Even when uttering his first sentence he had noticed that there had come over Flossy's face—which was thinner, if quite as pretty and youthful-looking as when he had last seen it—an expression of obstinacy which he had once well known and always dreaded. It had been Flossy's one poor weapon against her husband's superior sense and power of getting his own way, and sometimes it had vanquished him in that fair fight which is always being waged between the average husband and wife.

"You are right," she cried passionately; "I have not taught the children to deceive you! I have never come into this house until I felt sure that they were asleep and alone, though I've often wondered that they never woke up and knew that their own mother was there! But more than once, James, I've felt like going after that Society which looks after badly-treated children—for the last nurse you had for them was so cruel! If she hadn't left you soon I should have had to do something. I used to feel desperate when I saw her shake Baby in her pram; why, one day, in the Enclosure, a lady spoke to her about it, and threatened to tell her—her mistress——"
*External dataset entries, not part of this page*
import Summits.BirchSwinnertonDyer.BirchSwinnertonDyer.Theorems.AlignedTransportAtTwoMainConjectureOfRankZeroBSDAtTwoCubicTowerJumps
import Literature.NumberTheory.IwasawaTheory.ClassicalLambdaInvariant
import HarnessLib

/-!
# Route `AlignedTransportAtTwo`, crux C2 `MainConjectureOfRankZeroBSDAtTwo` (stmt-BirchSwinnertonDyer-22298):
# `μ₂ = 0 ⟹ λ₂ ≥ 1` FOR THE KILFORD CUBIC FIELDS, in the tree's `λ`-currency `IwasawaTheory.classicalLambda`

HONEST FRAMING (cell `bsd-f1-sign2`, WIDTH-5 attached prover seat `bsd-line-att-p3` gen 25 on line `birth` of the lead `bsd-line-att-p2`;
`--supports` stmt-BirchSwinnertonDyer-22298, closes nothing; BSD is NOT proved by any of this; the crux C2, its verdict «blocked-on
`Rank1Residual.GreenbergMuConjectureIrreducible`» and every registered stub are untouched). THEOREMS ONLY — no definition, no named fact,
no `sorry`. Fifth file of this seat's «Chevalley along the whole tower»: `…CubicTowerJumps.one_le_slope_of_linear_growth` (any eventual law
`e_n = l·n + ν` has `l ≥ 1`) read on the tree's DEFINITION `classicalLambda κ` (the slope of the growth form under `ClassicalMuVanishes κ`,
junk `0` otherwise; `classicalLambda_spec`, `eq_classicalLambda_of_growth`):

* `one_le_classicalLambda_of_classicalMuVanishes` — `K` of odd degree and unit rank `1`, `κ` cyclotomic, all places above `2` of odd index and at
  least three of them: **`ClassicalMuVanishes κ → 1 ≤ classicalLambda κ`**;
* `classicalMuVanishes_iff_one_le_classicalLambda` — there `μ = 0 ⟺ λ ≥ 1` (the junk value `0` is taken exactly when `μ ≠ 0`);
* `one_le_classicalLambda_of_cubic` — complex cubic field with three places above `2`;
* `one_le_classicalLambda_seedCubicField` — the cubic `2`-torsion field `ℚ(β)` of a seed-cell curve with `Δ_W < 0` and three places above `2` in `ℚ(β)`
  (all twelve certified seeds): H3M⁻ («`μ₂(ℚ(β)^{cyc}) = 0`») FORCES `λ₂(ℚ(β)^{cyc}) ≥ 1` — these towers are never `λ = 0` towers (the cubic analogue of
  «`λ_p ≥ 1` for an imaginary quadratic field in which `p` splits»).

References: [Lang1990] Ch. 5 §1 Thm. 1.2, Ch. 13 §4 Lemma 4.1; [Washington1997] §13.3 Thm. 13.13; [Fukuda1994] Thm. 1 (1); tree
`ClassicalLambdaInvariant`, `…CubicTowerGrowth`, `…CubicTowerJumps`.
-/

set_option linter.dupNamespace false
set_option autoImplicit false

noncomputable section

open scoped Classical NumberField nonZeroDivisors

namespace Summit.BirchSwinnertonDyer.BirchSwinnertonDyer.Theorems.AlignedTransportAtTwoCubicTowerLambda

open NumberField IsDedekindDomain
open Literature.NumberTheory.NumberFields Literature.NumberTheory.GaloisRepresentations Literature.NumberTheory.IwasawaTheory
  Literature.NumberTheory.EllipticCurves
  Summit.BirchSwinnertonDyer.BirchSwinnertonDyer.Theorems.AddKatoTwo
  Summit.BirchSwinnertonDyer.BirchSwinnertonDyer.Theorems.AlignedTransportAtTwoCubicLayerOneParity
  Summit.BirchSwinnertonDyer.BirchSwinnertonDyer.Theorems.AlignedTransportAtTwoCubicLayerOneDoors
  Summit.BirchSwinnertonDyer.BirchSwinnertonDyer.Theorems.AlignedTransportAtTwoCubicTowerGrowth
  Summit.BirchSwinnertonDyer.BirchSwinnertonDyer.Theorems.AlignedTransportAtTwoCubicTowerJumps

section Generic

variable {K : Type} [Field K] [NumberField K]

/-- **`μ = 0 ⟹ λ ≥ 1`** in the tree's `λ`-currency: `K` of odd degree and unit rank `1`, `κ` cyclotomic, all places above `2` of odd index, at least
three of them; if `ClassicalMuVanishes κ` then `1 ≤ classicalLambda κ` (`classicalLambda_spec` + `…CubicTowerJumps.one_le_slope_of_linear_growth`).
[cite: Lang1990, Ch. 5 §1 Thm. 1.2 and Ch. 13 §4 Lemma 4.1] [cite: Washington1997, §13.3 Thm. 13.13] -/
theorem one_le_classicalLambda_of_classicalMuVanishes (hK2 : ¬ 2 ∣ Module.finrank ℚ K) (hrank : Units.rank K = 1)
    (κ : ZpExtension K 2) (hκ : κ.IsCyclotomic)
    (hodd : ∀ w : HeightOneSpectrum (𝓞 K), ((2 : ℕ) : 𝓞 K) ∈ w.asIdeal → Odd (w.asIdeal.ramificationIdx ℤ))
    (h3 : 3 ≤ {w : HeightOneSpectrum (𝓞 K) | ((2 : ℕ) : 𝓞 K) ∈ w.asIdeal}.ncard) (hμ : ClassicalMuVanishes κ) :
    1 ≤ classicalLambda κ := by
  obtain ⟨ν, n₀, h⟩ := classicalLambda_spec κ hμ
  exact one_le_slope_of_linear_growth hK2 hrank κ hκ hodd h3 h

/-- **`μ = 0 ⟺ λ ≥ 1`** for such towers, in the tree's currency (`classicalLambda κ` is the junk value `0` exactly when `ClassicalMuVanishes κ`
fails, `classicalLambda_eq_zero_of_not_classicalMuVanishes`). [cite: Lang1990, Ch. 5 §1 Thm. 1.2] [cite: Washington1997, §13.3 Thm. 13.13] -/
theorem classicalMuVanishes_iff_one_le_classicalLambda (hK2 : ¬ 2 ∣ Module.finrank ℚ K) (hrank : Units.rank K = 1)
    (κ : ZpExtension K 2) (hκ : κ.IsCyclotomic)
    (hodd : ∀ w : HeightOneSpectrum (𝓞 K), ((2 : ℕ) : 𝓞 K) ∈ w.asIdeal → Odd (w.asIdeal.ramificationIdx ℤ))
    (h3 : 3 ≤ {w : HeightOneSpectrum (𝓞 K) | ((2 : ℕ) : 𝓞 K) ∈ w.asIdeal}.ncard) :
    ClassicalMuVanishes κ ↔ 1 ≤ classicalLambda κ := by
  refine ⟨one_le_classicalLambda_of_classicalMuVanishes hK2 hrank κ hκ hodd h3, fun h => ?_⟩
  by_contra hμ
  have := classicalLambda_eq_zero_of_not_classicalMuVanishes κ hμ
  omega

end Generic

section Cubic

variable (F : Type) [Field F] [NumberField F]

/-- **`μ₂(F^{cyc}) = 0 ⟹ λ₂(F^{cyc}) ≥ 1`** for a complex cubic field `F` (one real place) with three places above `2`, every cyclotomic `κ`.
[cite: Lang1990, Ch. 5 §1 Thm. 1.2 and Ch. 13 §4 Lemma 4.1] [cite: Washington1997, §13.3 Thm. 13.13] -/
theorem one_le_classicalLambda_of_cubic (hF : Module.finrank ℚ F = 3) (h1 : InfinitePlace.nrRealPlaces F = 1)
    (h3 : 3 ≤ {v : HeightOneSpectrum (𝓞 F) | ((2 : ℕ) : 𝓞 F) ∈ v.asIdeal}.ncard)
    (κ : ZpExtension F 2) (hκ : κ.IsCyclotomic) (hμ : ClassicalMuVanishes κ) : 1 ≤ classicalLambda κ :=
  one_le_classicalLambda_of_classicalMuVanishes (by rw [hF]; norm_num) (units_rank_eq_one_of_nrRealPlaces_eq_one F hF h1) κ hκ
    (fun w hw => by rw [ramificationIdx_eq_one_of_three_le_ncard F hF h3 w hw]; exact odd_one) h3 hμ

/-- `μ = 0 ⟺ λ ≥ 1` in the tree's currency for such `F`. [cite: Lang1990, Ch. 5 §1 Thm. 1.2] [cite: Washington1997, §13.3 Thm. 13.13] -/
theorem classicalMuVanishes_iff_one_le_classicalLambda_of_cubic (hF : Module.finrank ℚ F = 3) (h1 : InfinitePlace.nrRealPlaces F = 1)
    (h3 : 3 ≤ {v : HeightOneSpectrum (𝓞 F) | ((2 : ℕ) : 𝓞 F) ∈ v.asIdeal}.ncard)
    (κ : ZpExtension F 2) (hκ : κ.IsCyclotomic) : ClassicalMuVanishes κ ↔ 1 ≤ classicalLambda κ :=
  classicalMuVanishes_iff_one_le_classicalLambda (by rw [hF]; norm_num) (units_rank_eq_one_of_nrRealPlaces_eq_one F hF h1) κ hκ
    (fun w hw => by rw [ramificationIdx_eq_one_of_three_le_ncard F hF h3 w hw]; exact odd_one) h3

end Cubic

section Seed

open WeierstrassCurve Polynomial IntermediateField
  Literature.NumberTheory.EllipticCurves.Greenberg1999
  Summit.BirchSwinnertonDyer.Rank1Residual

variable (W : WeierstrassCurve ℚ) [W.IsElliptic]

/-- **H3M⁻ forces `λ₂ ≥ 1` on the Kilford seeds.** `W/ℚ` elliptic with `Δ_W < 0`, no rational `2`-torsion abscissa, `β` a root of the `2`-division cubic,
three places above `2` in `ℚ(β)`: for every cyclotomic `ℤ₂`-extension `κP` of `ℚ(β)`, `μ = 0` (growth form, `ClassicalMuVanishes κP` — the per-seed
input H3M⁻ of att-p5 g24's cubic road) is EQUIVALENT to `1 ≤ classicalLambda κP`; in particular the cyclotomic `ℤ₂`-tower of `ℚ(β)` is never a
`λ = μ = 0` tower. [cite: Lang1990, Ch. 5 §1 Thm. 1.2 and Ch. 13 §4 Lemma 4.1] [cite: Washington1997, §13.3 Thm. 13.13] [cite: Cohen1993, Prop. 4.8.11] -/
theorem classicalMuVanishes_iff_one_le_classicalLambda_seedCubicField (hΔ : W.Δ < 0) (ht : ∀ x : ℚ, ¬ HasRationalTwoTorsionX W x)
    {β : AlgebraicClosure ℚ} (hβ : aeval β W.twoTorsionPolynomial.toPoly = 0)
    (h3p : 3 ≤ {v : HeightOneSpectrum (𝓞 ↥(IntermediateField.adjoin ℚ ({β} : Set (AlgebraicClosure ℚ)))) |
      ((2 : ℕ) : 𝓞 ↥(IntermediateField.adjoin ℚ ({β} : Set (AlgebraicClosure ℚ)))) ∈ v.asIdeal}.ncard)
    (κP : ZpExtension ↥(IntermediateField.adjoin ℚ ({β} : Set (AlgebraicClosure ℚ))) 2) (hκP : κP.IsCyclotomic) :
    ClassicalMuVanishes κP ↔ 1 ≤ classicalLambda κP := by
  have hirr := AlignedTransportAtTwoSeed.irr_two_of_forall_not_hasRationalTwoTorsionX W ht
  have hβint : IsIntegral ℚ β := ((AlgebraicClosure.isAlgebraic ℚ).isAlgebraic β).isIntegral
  haveI : FiniteDimensional ℚ ↥(IntermediateField.adjoin ℚ ({β} : Set (AlgebraicClosure ℚ))) :=
    IntermediateField.adjoin.finiteDimensional hβint
  haveI : NumberField ↥(IntermediateField.adjoin ℚ ({β} : Set (AlgebraicClosure ℚ))) := NumberField.mk
  have h3 : Module.finrank ℚ ↥(IntermediateField.adjoin ℚ ({β} : Set (AlgebraicClosure ℚ))) = 3 :=
    AddKatoTwo.finrank_adjoin_root_twoTorsionPolynomial_eq_three W hirr hβ
  have h1 := nrRealPlaces_adjoin_root_twoTorsionPolynomial_eq_one W hΔ hirr hβ
  exact classicalMuVanishes_iff_one_le_classicalLambda_of_cubic _ h3 h1 h3p κP hκP

end Seed

end Summit.BirchSwinnertonDyer.BirchSwinnertonDyer.Theorems.AlignedTransportAtTwoCubicTowerLambda

end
Flossy's voice sank to a shamed whisper. The tears were rolling down her cheeks; she was speaking in angry gasps, and what she said actually made James Tapster feel, what he knew full well he had no reason to feel, ashamed of himself.

"That is why"—she went on—"that is why I have, as you say, forced myself into your house, and why, too, I have now come here to ask you to forgive me—to take me back—just for the sake of the children."
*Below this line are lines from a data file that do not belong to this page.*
import Mathlib
import Summits.ResolutionOfSingularities.ResolutionOfSingularities.Theorems.WeightedInvariantDatumToEmbeddedQuotientSingularitiesGradedLocalization
import Summits.ResolutionOfSingularities.ResolutionOfSingularities.Theorems.WeightedInvariantDatumToEmbeddedQuotientSingularitiesSliceSmooth
import HarnessLib

/-!
# Slice theorem, step 3: the invariant basic open `S[1/s₀]` of the slice

Topic: `Summits/ResolutionOfSingularities/ResolutionOfSingularities/Theorems`. Helper file of the
stub `stub_qs_sliceCore` of the line `Sketch` of the crux
`Theses.WeightedInvariant.DatumToEmbedded` (statement `stmt-ResolutionOfSingularities-0572`).

Setting of `…QuotientSingularitiesSlice` / `…SliceSmooth`: the slice `S = Slice k π u` graded by
`A = G ⧸ M` (`slicePiece`), its base point `sliceEval : S → κ`, and a degree-`0` element
`s₀ ∈ S₀` not vanishing at the base point. The localisation `S' = S[1/s₀]` is graded by `A`
(`awayPiece`, sibling file `…QuotientSingularitiesGradedLocalization`) with `S'₀ = S₀[1/s₀]`, and:

* `sliceAwayZeroAlgebra` — `S'₀` as an `R₀`-algebra through `R₀ → S₀ ≅ R₀ ⊗ₖ κ → S'₀`
  (`zeroAlgebra` of `…SliceZero` followed by the localisation map), compatible with `k`
  (`isScalarTower_sliceAway`) and **étale** when `κ` is étale over `k` (`etale_sliceAway`:
  `R₀ ⊗ₖ κ` is étale over `R₀`, a localisation is étale);
* `sliceAwayEval : S' → κ` (the base point survives in `D(s₀)`), the prime
  `sliceAwayPrime = ker (S'₀ → S' → κ)` of `S'₀`, and
  `algebraMap_mem_sliceAwayPrime_iff : (r ↦ S'₀) ∈ sliceAwayPrime ↔ π r = 0` for `r ∈ R₀` — the
  prime lies over the image of the closed point in the quotient `Spec R₀`.

Only Mathlib and the sibling helper files are used. [folklore: Luna's étale slice theorem for
diagonalizable groups, Zariski form]
-/

-- the summit namespace repeats `ResolutionOfSingularities` by design (mandated namespace)
set_option linter.dupNamespace false

namespace Summit.ResolutionOfSingularities.ResolutionOfSingularities.Theorems.DatumToEmbedded.QuotientSingularities

open DirectSum TensorProduct Literature.RingTheory.GradedAlgebra

section Setting

variable {k : Type} [Field k] {R : Type} [CommRing R] [Algebra k R]
  {G : Type} [AddCommGroup G] [DecidableEq G] (𝓡 : G → Submodule k R) [GradedAlgebra 𝓡]
  {κ : Type} [Field κ] [Algebra k κ] (π : R →ₐ[k] κ) (M : Submodule ℤ G)
  {m : ℕ} (b : Module.Basis (Fin m) ℤ M) (u : Fin m → R)
  (hu : ∀ l, u l ∈ 𝓡 (b l)) (hunit : ∀ l, IsUnit (u l)) [DecidableEq (G ⧸ M)]
  (s₀ : Slice k π u) (hs₀ : s₀ ∈ slicePiece k 𝓡 π M b u hu 0)

/-! ## The grading of `S[1/s₀]` -/

/-- **The grading of `S' = S[1/s₀]`** by `A = G ⧸ M` (`s₀ ∈ S₀`): `S'_a = S_a[1/s₀]`.
[folklore] -/
noncomputable abbrev sliceAwayPiece : G ⧸ M → Submodule k (Localization.Away s₀) :=
  awayPiece (slicePiece k 𝓡 π M b u hu) hs₀ (Localization.Away s₀)

/-- The pieces of `S[1/s₀]` form a grading. [folklore] -/
noncomputable instance sliceAwayPiece.gradedAlgebra :
    GradedAlgebra (sliceAwayPiece 𝓡 π M b u hu s₀ hs₀) :=
  Classical.choice (nonempty_gradedAlgebra_awayPiece _ hs₀ _)

/-! ## `S'₀` as an `R₀`-algebra -/

/-- **`S'₀` as an `R₀`-algebra**: `R₀ → S₀ → S'₀ = S₀[1/s₀]`. [folklore] -/
@[reducible] noncomputable def sliceAwayZeroAlgebra :
    Algebra (𝓡 0) (sliceAwayPiece 𝓡 π M b u hu s₀ hs₀ 0) :=
  ((awayPieceZeroHom (slicePiece k 𝓡 π M b u hu) hs₀ (Localization.Away s₀)).comp
    (letI := zeroAlgebra 𝓡 π M b u hu
     algebraMap (𝓡 0) (slicePiece k 𝓡 π M b u hu 0))).toAlgebra

/-- The structure map `R₀ → S'₀` followed by `S'₀ ⊆ S'` is `r ↦ (1 ⊗ r)‾ / 1`. [folklore] -/
theorem coe_algebraMap_sliceAway (r : 𝓡 0) :
    letI := sliceAwayZeroAlgebra 𝓡 π M b u hu s₀ hs₀
    (algebraMap (𝓡 0) (sliceAwayPiece 𝓡 π M b u hu s₀ hs₀ 0) r : Localization.Away s₀) =
      algebraMap (Slice k π u) (Localization.Away s₀) (toSlice k π u r) := by
  rw [← coe_algebraMap_zero 𝓡 π M b u hu r]
  rfl

/-- `k → R₀ → S'₀` is the structure map of `S'₀`. [folklore] -/
theorem isScalarTower_sliceAway :
    letI := sliceAwayZeroAlgebra 𝓡 π M b u hu s₀ hs₀
    IsScalarTower k (𝓡 0) (sliceAwayPiece 𝓡 π M b u hu s₀ hs₀ 0) := by
  letI := sliceAwayZeroAlgebra 𝓡 π M b u hu s₀ hs₀
  refine IsScalarTower.of_algebraMap_eq (R := k) (S := 𝓡 0)
    (A := sliceAwayPiece 𝓡 π M b u hu s₀ hs₀ 0) fun c => Subtype.ext ?_
  rw [SetLike.GradeZero.coe_algebraMap, coe_algebraMap_sliceAway,
    IsScalarTower.algebraMap_apply k (Slice k π u) (Localization.Away s₀)]
  congr 1
  change algebraMap k (Slice k π u) c = toSlice k π u (algebraMap k R c)
  rw [AlgHom.commutes]

include hunit in
/-- **`S'₀` is étale over `R₀`** when `κ` is étale over `k`: `S₀ ≅ R₀ ⊗ₖ κ` is étale over `R₀`
and `S'₀ = S₀[1/s₀]`. [folklore] -/
theorem etale_sliceAway [Algebra.Etale k κ] :
    letI := sliceAwayZeroAlgebra 𝓡 π M b u hu s₀ hs₀
    Algebra.Etale (𝓡 0) (sliceAwayPiece 𝓡 π M b u hu s₀ hs₀ 0) := by
  letI := zeroAlgebra 𝓡 π M b u hu
  letI := awayPieceZeroAlgebra (slicePiece k 𝓡 π M b u hu) hs₀ (Localization.Away s₀)
  letI := sliceAwayZeroAlgebra 𝓡 π M b u hu s₀ hs₀
  haveI : IsScalarTower (𝓡 0) (slicePiece k 𝓡 π M b u hu 0)
      (sliceAwayPiece 𝓡 π M b u hu s₀ hs₀ 0) :=
    IsScalarTower.of_algebraMap_eq fun _ => rfl
  haveI : Algebra.Etale (𝓡 0) (slicePiece k 𝓡 π M b u hu 0) := etale_zero 𝓡 π M b u hu hunit
  haveI : Algebra.Etale (slicePiece k 𝓡 π M b u hu 0) (sliceAwayPiece 𝓡 π M b u hu s₀ hs₀ 0) :=
    haveI := isLocalization_awayPiece_zero (slicePiece k 𝓡 π M b u hu) hs₀ (Localization.Away s₀)
    Algebra.Etale.of_isLocalizationAway (⟨s₀, hs₀⟩ : slicePiece k 𝓡 π M b u hu 0)
  exact Algebra.Etale.comp (𝓡 0) (slicePiece k 𝓡 π M b u hu 0)
    (sliceAwayPiece 𝓡 π M b u hu s₀ hs₀ 0)

/-! ## The base point in `D(s₀)` and the prime of `S'₀` under it -/

variable (h₀ : sliceEval π u s₀ ≠ 0)

/-- The base point survives in `D(s₀)` (`s₀` does not vanish at it): the evaluation
`S[1/s₀] → κ`. [folklore] -/
noncomputable def sliceAwayEval : Localization.Away s₀ →ₐ[k] κ :=
  IsLocalization.Away.liftAlgHom s₀ (f := sliceEval π u) (isUnit_iff_ne_zero.2 h₀)

omit [DecidableEq G] in
/-- The evaluation on `S[1/s₀]` extends the evaluation on `S`. [folklore] -/
theorem sliceAwayEval_algebraMap (x : Slice k π u) :
    sliceAwayEval π u s₀ h₀ (algebraMap (Slice k π u) (Localization.Away s₀) x) =
      sliceEval π u x :=
  IsLocalization.Away.lift_eq s₀ (isUnit_iff_ne_zero.2 h₀) x

/-- **The prime `t'` of `S'₀` under the base point**: the kernel of `S'₀ → S' → κ`. [folklore] -/
noncomputable def sliceAwayPrime : Ideal (sliceAwayPiece 𝓡 π M b u hu s₀ hs₀ 0) :=
  RingHom.ker ((sliceAwayEval π u s₀ h₀).toRingHom.comp
    (algebraMap (sliceAwayPiece 𝓡 π M b u hu s₀ hs₀ 0) (Localization.Away s₀)))

/-- Membership in `t'`. [folklore] -/
theorem mem_sliceAwayPrime_iff (z : sliceAwayPiece 𝓡 π M b u hu s₀ hs₀ 0) :
    z ∈ sliceAwayPrime 𝓡 π M b u hu s₀ hs₀ h₀ ↔
      sliceAwayEval π u s₀ h₀ (z : Localization.Away s₀) = 0 :=
  RingHom.mem_ker

/-- `t'` is prime (`κ` is a field). [folklore] -/
instance sliceAwayPrime.isPrime : (sliceAwayPrime 𝓡 π M b u hu s₀ hs₀ h₀).IsPrime :=
  RingHom.ker_isPrime _

/-- **`t'` lies over the image of the closed point in `Spec R₀`**: for `r ∈ R₀`, the image of `r`
in `S'₀` lies in `t'` iff `π r = 0`. [folklore] -/
theorem algebraMap_mem_sliceAwayPrime_iff (r : 𝓡 0) :
    letI := sliceAwayZeroAlgebra 𝓡 π M b u hu s₀ hs₀
    algebraMap (𝓡 0) (sliceAwayPiece 𝓡 π M b u hu s₀ hs₀ 0) r ∈
        sliceAwayPrime 𝓡 π M b u hu s₀ hs₀ h₀ ↔ π r = 0 := by
  rw [mem_sliceAwayPrime_iff, coe_algebraMap_sliceAway, sliceAwayEval_algebraMap, sliceEval_toSlice]

/-- The localisation of `t` at `s₀` is contained in `t'`: elements of `t` map into `t'`.
[folklore] -/
theorem awayPieceZeroHom_mem_sliceAwayPrime {z : slicePiece k 𝓡 π M b u hu 0}
    (hz : z ∈ slicePrimeZero 𝓡 π M b u hu) :
    awayPieceZeroHom (slicePiece k 𝓡 π M b u hu) hs₀ (Localization.Away s₀) z ∈
      sliceAwayPrime 𝓡 π M b u hu s₀ hs₀ h₀ := by
  rw [mem_sliceAwayPrime_iff]
  change sliceAwayEval π u s₀ h₀ (algebraMap (Slice k π u) (Localization.Away s₀) z) = 0
  rw [sliceAwayEval_algebraMap]
  exact (mem_slicePrimeZero_iff 𝓡 π M b u hu z).1 hz

end Setting

/-! ## Registered form -/

/-- **Registered sub-goal `stub_qs_sliceAway`** of the crux (helper of the stub
`stub_qs_sliceCore`): the prime of `S[1/s₀]₀` under the base point contains the image of the
prime of `S₀` under it. [folklore] -/
theorem stub_qs_sliceAway :
    ∀ {k : Type} [Field k] {R : Type} [CommRing R] [Algebra k R] {G : Type} [AddCommGroup G]
      [DecidableEq G] (𝓡 : G → Submodule k R) [GradedAlgebra 𝓡] {κ : Type} [Field κ] [Algebra k κ]
      (π : R →ₐ[k] κ) (M : Submodule ℤ G) {m : ℕ} (b : Module.Basis (Fin m) ℤ M) (u : Fin m → R) (hu
      : ∀ l, u l ∈ 𝓡 (b l)) [DecidableEq (G ⧸ M)] (s₀ :
      Summit.ResolutionOfSingularities.ResolutionOfSingularities.Theorems.DatumToEmbedded.QuotientSingularities.Slice
      k π u) (hs₀ : s₀ ∈
      Summit.ResolutionOfSingularities.ResolutionOfSingularities.Theorems.DatumToEmbedded.QuotientSingularities.slicePiece
      k 𝓡 π M b u hu 0) (h₀ :
      Summit.ResolutionOfSingularities.ResolutionOfSingularities.Theorems.DatumToEmbedded.QuotientSingularities.sliceEval
      π u s₀ ≠ 0) {z :
      ↥(Summit.ResolutionOfSingularities.ResolutionOfSingularities.Theorems.DatumToEmbedded.QuotientSingularities.slicePiece
      k 𝓡 π M b u hu 0)}, z ∈
      Summit.ResolutionOfSingularities.ResolutionOfSingularities.Theorems.DatumToEmbedded.QuotientSingularities.slicePrimeZero
      𝓡 π M b u hu →
      Summit.ResolutionOfSingularities.ResolutionOfSingularities.Theorems.DatumToEmbedded.QuotientSingularities.awayPieceZeroHom
      (Summit.ResolutionOfSingularities.ResolutionOfSingularities.Theorems.DatumToEmbedded.QuotientSingularities.slicePiece
      k 𝓡 π M b u hu) hs₀ (Localization.Away s₀) z ∈
      Summit.ResolutionOfSingularities.ResolutionOfSingularities.Theorems.DatumToEmbedded.QuotientSingularities.sliceAwayPrime
      𝓡 π M b u hu s₀ hs₀ h₀ := by
  intro k _ R _ _ G _ _ 𝓡 _ κ _ _ π M m b u hu _ s₀ hs₀ h₀ z hz
  exact awayPieceZeroHom_mem_sliceAwayPrime 𝓡 π M b u hu s₀ hs₀ h₀ hz

end Summit.ResolutionOfSingularities.ResolutionOfSingularities.Theorems.DatumToEmbedded.QuotientSingularities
Mr. Tapster's mind was one that travelled surely if slowly. He saw his chance and seized it.

"And why," he said impressively, "had that woman—the nurse, I mean—no mistress? Tell me that, Flossy. You should have thought of all that before you behaved as you did!"

"I didn't know—I didn't think——"

Mr. Tapster finished the sentence for her. "You didn't think," he observed impressively, "that I should ever find you out."

Then there came over him a morbid wish to discover—to learn from her own lips—why Flossy had done such a shameful and extraordinary thing as to be unfaithful to her marriage vow.

"Whatever made you behave so?" he asked in a low voice. "I wasn't unkind to you, was I? You had a nice, comfortable home, hadn't you?"